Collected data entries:
import Summits.BirchSwinnertonDyer.BirchSwinnertonDyer.Theses.AdditiveKolyvaginRoad
import Summits.BirchSwinnertonDyer.BirchSwinnertonDyer.Theorems.AdditiveKolyvaginRoadManinFrameFromDatum
import Summits.BirchSwinnertonDyer.Rank1Residual.X11b.BDPRouteDescent
import Summits.BirchSwinnertonDyer.Rank1Residual.X11b.Three.KolyvaginNonvanishing
import Summits.BirchSwinnertonDyer.Rank1Residual.X11b.TwistTransportRam
import Summits.BirchSwinnertonDyer.Rank1Residual.X11b.CastellaErratumTwistUnits
import Summits.BirchSwinnertonDyer.Rank1Residual.X2.TwistTamagawa
import Summits.BirchSwinnertonDyer.Rank1Residual.AdditivePotMult.RankOneHeegner
import Summits.BirchSwinnertonDyer.Rank1Residual.AdditivePotMult.TwistSupplyJ
import Literature.NumberTheory.EllipticCurves.BSDSelmerPConverseSerreProofs
import Literature.NumberTheory.EllipticCurves.NonEisensteinPrimeOfSurjective
import Literature.NumberTheory.EllipticCurves.BSDSelmerCMPConverseHeegnerFieldProofs
import Literature.NumberTheory.EllipticCurves.HeegnerPointsKolyvaginPrimaryGeneratorProofs
import Literature.NumberTheory.EllipticCurves.ComplexMultiplicationHasCMProofs
import Literature.NumberTheory.EllipticCurves.Rank1Residual.ClassX1KellerYinCertificate
import HarnessLib

/-!
# Route `AdditiveKolyvaginRoad`, support item `AdditiveKolyvaginKernel` (stmt-BirchSwinnertonDyer-20138):
# the ADDITIVE KOLYVAGIN KERNEL — the route decl BY NAME, PROVED (p-generic port of the landed
# `p = 3` kernel `Koly.bsdp_three_onA1_of_kolyvaginFramesHL`)

Cell `pub/bsd-wall` (D-0120, W-ALL lane 3, row 2), seat `bsd-wall-akr-p2` (prover, g3). THEOREMS
ONLY (no definition, no named fact, no `sorry`); CONDITIONAL on nothing beyond the decl's own
antecedents (the published inputs `PublishedInputsAdditiveKoly`, the Manin-good frames
`ManinGoodOddFrameAdditive`, the crux `KolyvaginPrimitiveAdditive`, the rank-zero residual
`RankZeroAdditive` — all hypotheses of the decl, never asserted).

THE KERNEL (`additiveKolyvaginKernel_proof`). For `W/ℚ` globally minimal, non-CM, `p ≥ 5` additive,
`r_an = 1`, on the ♯ locus (`ρ̄_{E,p}` onto, ♠(1): `p ∤ ord_ℓ Δ_min` at every multiplicative `ℓ`,
♠(2): two multiplicative primes, `p ∤ ∏ c_ℓ`): `BSDp W p`. Steps (each a tree theorem or a decl
antecedent):
1. `E[p]` irreducible (`hasIrreducibleModPGaloisRep_of_hasSurjectiveModNGaloisRep`) and
   `ρ̄_{E,p^m}` onto for all `m` (Serre 1968 IV §3.4 at `p ≥ 5`, tree theorem
   `serre_hasSurjectiveModNGaloisRep_pow_holds`).
2. A Manin datum `Dt₀` of `W` with `p ∤ c` from the frame antecedent `ManinGoodOddFrameAdditive`
   (only its sixth conjunct is kept), then OUR Hoffstein–Luo field with `d_K < −4` EXPORTED
   (`exists_oddHeegnerFrame_lt_of_exists_not_dvd`: the 9-conjunct frame of
   `ManinFrameFromDatum.exists_oddHeegnerFrame_of_exists_not_dvd` plus `d_K < −4`, so that
   `d_K ∉ {−3, −4}` as McCallum's structure theorem requires — the frame decl's
   `¬ p ∣ #𝓞_K^×` does not exclude `ℚ(√−3)` at `p ≥ 5`).
3. A conductor-`1` Kolyvagin–Heegner datum `d₁` (Darmon 2004 Thm. 3.6 = conjunct 10 of the inputs,
   `kolyvaginRoadThree_hKD_of_darmon36`) with bottom point `y_K = P` (Shimura reciprocity at
   conductor `1` = conjunct 8, `KolyvaginBottom.toGeomPoints_derivedPoint_one_eq`); `y_K` non-torsion
   (Gross–Zagier at `r_an(E/K) = 1`), `rank E(K) = 1` and `Ш(E/K)` finite (Kolyvagin), `E(K)[p] = 0`
   (`E[p]` irreducible, `K` imaginary quadratic), `p^{M₀} ∥ y_K`.
4. The crux `KolyvaginPrimitiveAdditive` at the frame `(W, p, K, Dt, β, ι)`: a Kolyvagin class
   `c(1) ≠ 0 mod p` of Kolyvagin-prime support; McCallum 1991 Cor. 5.6 (conjunct 9) ⟹ STEP L
   `X11b.IndexLowerBoundAt W p K P` (`Koly.indexLowerBoundAt_of_kolyvaginClass_one_ne_zero_of_mccallum`);
   Kolyvagin's bound (conjunct 3) + `p ∤ ∏ c_ℓ` ⟹ the identity `X11b.IndexIdentityAt W p K P`.
5. The twist `Wd = Cd • E^{(d_K)}`: non-CM (same `j`), additive at `p` (`d_K ∈ ℚ_p^{×2}` since `p ∣ N`
   splits), `r_an = 0` (`L(E^{(d_K)},1) ≠ 0`) ⟹ `BSDp Wd p` by the residual `RankZeroAdditive` ⟹ the
   rank-zero print shape (`pPart_of_bsdp`, `pPartRankZero_of_pPart`); side conditions
   `ord_p ∏c_ℓ(Wd) = ord_p ∏c_ℓ(W)` (`X2.padicValNat_tamagawaProduct_twist_of_heegner_of_odd`) and
   `ord_p u(Cd) = 0` (`X11b.padicValRat_u_eq_zero_of_twist_minimal_of_splitsIn`).
6. Descent `K → ℚ`: `X11b.bsdp_of_indexIdentityAt` (Gross–Zagier V.§2 / JSW §7.4.1, exact at odd `p`).

References: [WZhang2014] Thm. 1.1, Thm. 10.2; [McCallumLMS1991] §5 Cor. 5.6; [GrossZagier1986]
V.§2; [Kolyvagin1991]; [JetchevSkinnerWan2017] §7.4.1–7.4.3; [Darmon2004] Thm. 3.6;
[HoffsteinLuo1997] Theorem (§1); [SerreAbelianLadic1968] IV §3.4; [Miller2011LMS] Def. 1.1.
-/

set_option autoImplicit false
-- the Theorems directory repeats the summit name (sibling precedent `SignedBaseChangeAssembly.lean`)
set_option linter.dupNamespace false

noncomputable section

open scoped Classical

open WeierstrassCurve NumberField Literature.NumberTheory.EllipticCurves
  Literature.NumberTheory.EllipticCurves.ModularForms
  Literature.NumberTheory.EllipticCurves.Rank1Residual Literature.NumberTheory.Automorphic
  Summit.BirchSwinnertonDyer.Rank1Residual Summit.BirchSwinnertonDyer.Rank1Residual.X11b
  Summit.BirchSwinnertonDyer.BirchSwinnertonDyer.Theses.AdditiveKolyvaginRoad

namespace Summit.BirchSwinnertonDyer.BirchSwinnertonDyer.Theorems.AdditiveKolyvaginKernel

/-! ### §1 The odd Heegner frame with `d_K < −4` exported -/

/-- **The 9-conjunct odd Heegner frame from ANY datum with `p ∤ c`, with `d_K < −4` exported**
(`ManinFrameFromDatum.exists_oddHeegnerFrame_of_exists_not_dvd` verbatim, keeping the Hoffstein–Luo
field's `d_K < −4` from `exists_admissibleField_of_rootNumber_eq_neg_one`): for `W/ℚ` globally
minimal with `r_an = 1`, `p` odd, and some datum of `W` at level `N(W)` with `p ∤ c`.
[cite: HoffsteinLuo1997, Theorem (§1, pp. 435–436)] [cite: Darmon2004, Thm. 3.6] -/
theorem exists_oddHeegnerFrame_lt_of_exists_not_dvd (hnf : exists_isNewformOf)
    (hHL : HoffsteinLuo1997_exists_twist_L_one_ne_zero)
    (W : WeierstrassCurve ℚ) [W.IsElliptic] [W.IsGloballyMinimal] (p : ℕ) [hp : Fact p.Prime]
    [NeZero (W.conductorNorm ℤ)] (hr : W.analyticRank = 1) (hp2 : p ≠ 2)
    (hD : ∃ Dt : ModularParametrizationData W (W.conductorNorm ℤ), ¬ (p : ℤ) ∣ Dt.c) :
    ∃ (K : Type) (_ : Field K) (_ : NumberField K)
      (Dt : ModularParametrizationData W (W.conductorNorm ℤ))
      (H : HeegnerDatum (W.conductorNorm ℤ) (NumberField.discr K)) (ι : K →+* ℂ)
      (P : (W.baseChange K).toAffine.Point)
      (Wd : WeierstrassCurve ℚ) (_ : Wd.IsElliptic) (_ : Wd.IsGloballyMinimal) (Cd : VariableChange ℚ),
      IsImaginaryQuadratic K ∧ Odd (NumberField.discr K) ∧ NumberField.discr K < -4 ∧
        ¬ (p : ℤ) ∣ NumberField.discr K ∧
        SatisfiesHeegnerHypothesis (W.conductorNorm ℤ) K ∧
        WeierstrassCurve.Affine.Point.map ι.toRatAlgHom P = heegnerPointComplex Dt H ∧
        ¬ (p : ℤ) ∣ Dt.c ∧ ¬ p ∣ Units.torsionOrder K ∧
        (W.quadraticTwist (NumberField.discr K : ℚ)).entireLFunction 1 ≠ 0 ∧
        Cd • W.quadraticTwist (NumberField.discr K : ℚ) = Wd := by
  have hpP : p.Prime := hp.out
  -- the sign of the functional equation is `−1` (modularity, `r_an = 1`)
  have hw : W.rootNumber = -1 := by
    rw [WeierstrassCurve.rootNumber_eq_neg_one_pow_analyticRank_of_exists_isNewformOf hnf W, hr]
    norm_num
  -- the Hoffstein–Luo field: `d_K ≡ 1 (mod 8)`, `d_K < −4`, every `ℓ ∣ N` and `p` split
  obtain ⟨K, _, _, hK, hodd, hlt, hHN, hHp, hLt⟩ :=
    exists_admissibleField_of_rootNumber_eq_neg_one hnf hHL W hw p
  have hpd : ¬ (p : ℤ) ∣ NumberField.discr K := not_dvd_discr_of_split hK hpP hp2 hHp
  -- `w_K = 2`, prime to the odd prime `p`
  have hμ : ¬ p ∣ Units.torsionOrder K := by
    haveI : IsTotallyComplex K := hK.2
    rw [Literature.NumberTheory.DiophantineGeometry.torsionOrder_eq_two_of_discr_lt hK.1 hlt]
    intro h2
    have := Nat.le_of_dvd two_pos h2
    have := hpP.two_le
    omega
  -- the Heegner datum with `p ∤ c`
  obtain ⟨Dt, H, ι, P, hP, hc⟩ :=
    ManinFrameFromDatum.exists_maninDatum_of_exists_not_dvd W p (W.conductorNorm ℤ) K hD hK hHN
  -- a globally minimal model of the twist
  have hD0 : (NumberField.discr K : ℚ) ≠ 0 := by exact_mod_cast NumberField.discr_ne_zero K
  haveI hEt : (W.quadraticTwist (NumberField.discr K : ℚ)).IsElliptic :=
    W.isElliptic_quadraticTwist hD0
  obtain ⟨Cd, hCd⟩ := hasGlobalMinimalModel_rat_holds (W.quadraticTwist (NumberField.discr K : ℚ))
  exact ⟨K, inferInstance, inferInstance, Dt, H, ι, P, Cd • W.quadraticTwist (NumberField.discr K : ℚ),
    inferInstance, hCd, Cd, hK, hodd, hlt, hpd, hHN, hP, hc, hμ, hLt, rfl⟩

WHAT IS NEEDED ->
Read the entries above and find each line holding the word "IsGloballyMinimal". Copy it out.

ANSWER TO THE EXERCISE ->
    (W : WeierstrassCurve ℚ) [W.IsElliptic] [W.IsGloballyMinimal] (p : ℕ) [hp : Fact p.Prime]
      (Wd : WeierstrassCurve ℚ) (_ : Wd.IsElliptic) (_ : Wd.IsGloballyMinimal) (Cd : VariableChange ℚ),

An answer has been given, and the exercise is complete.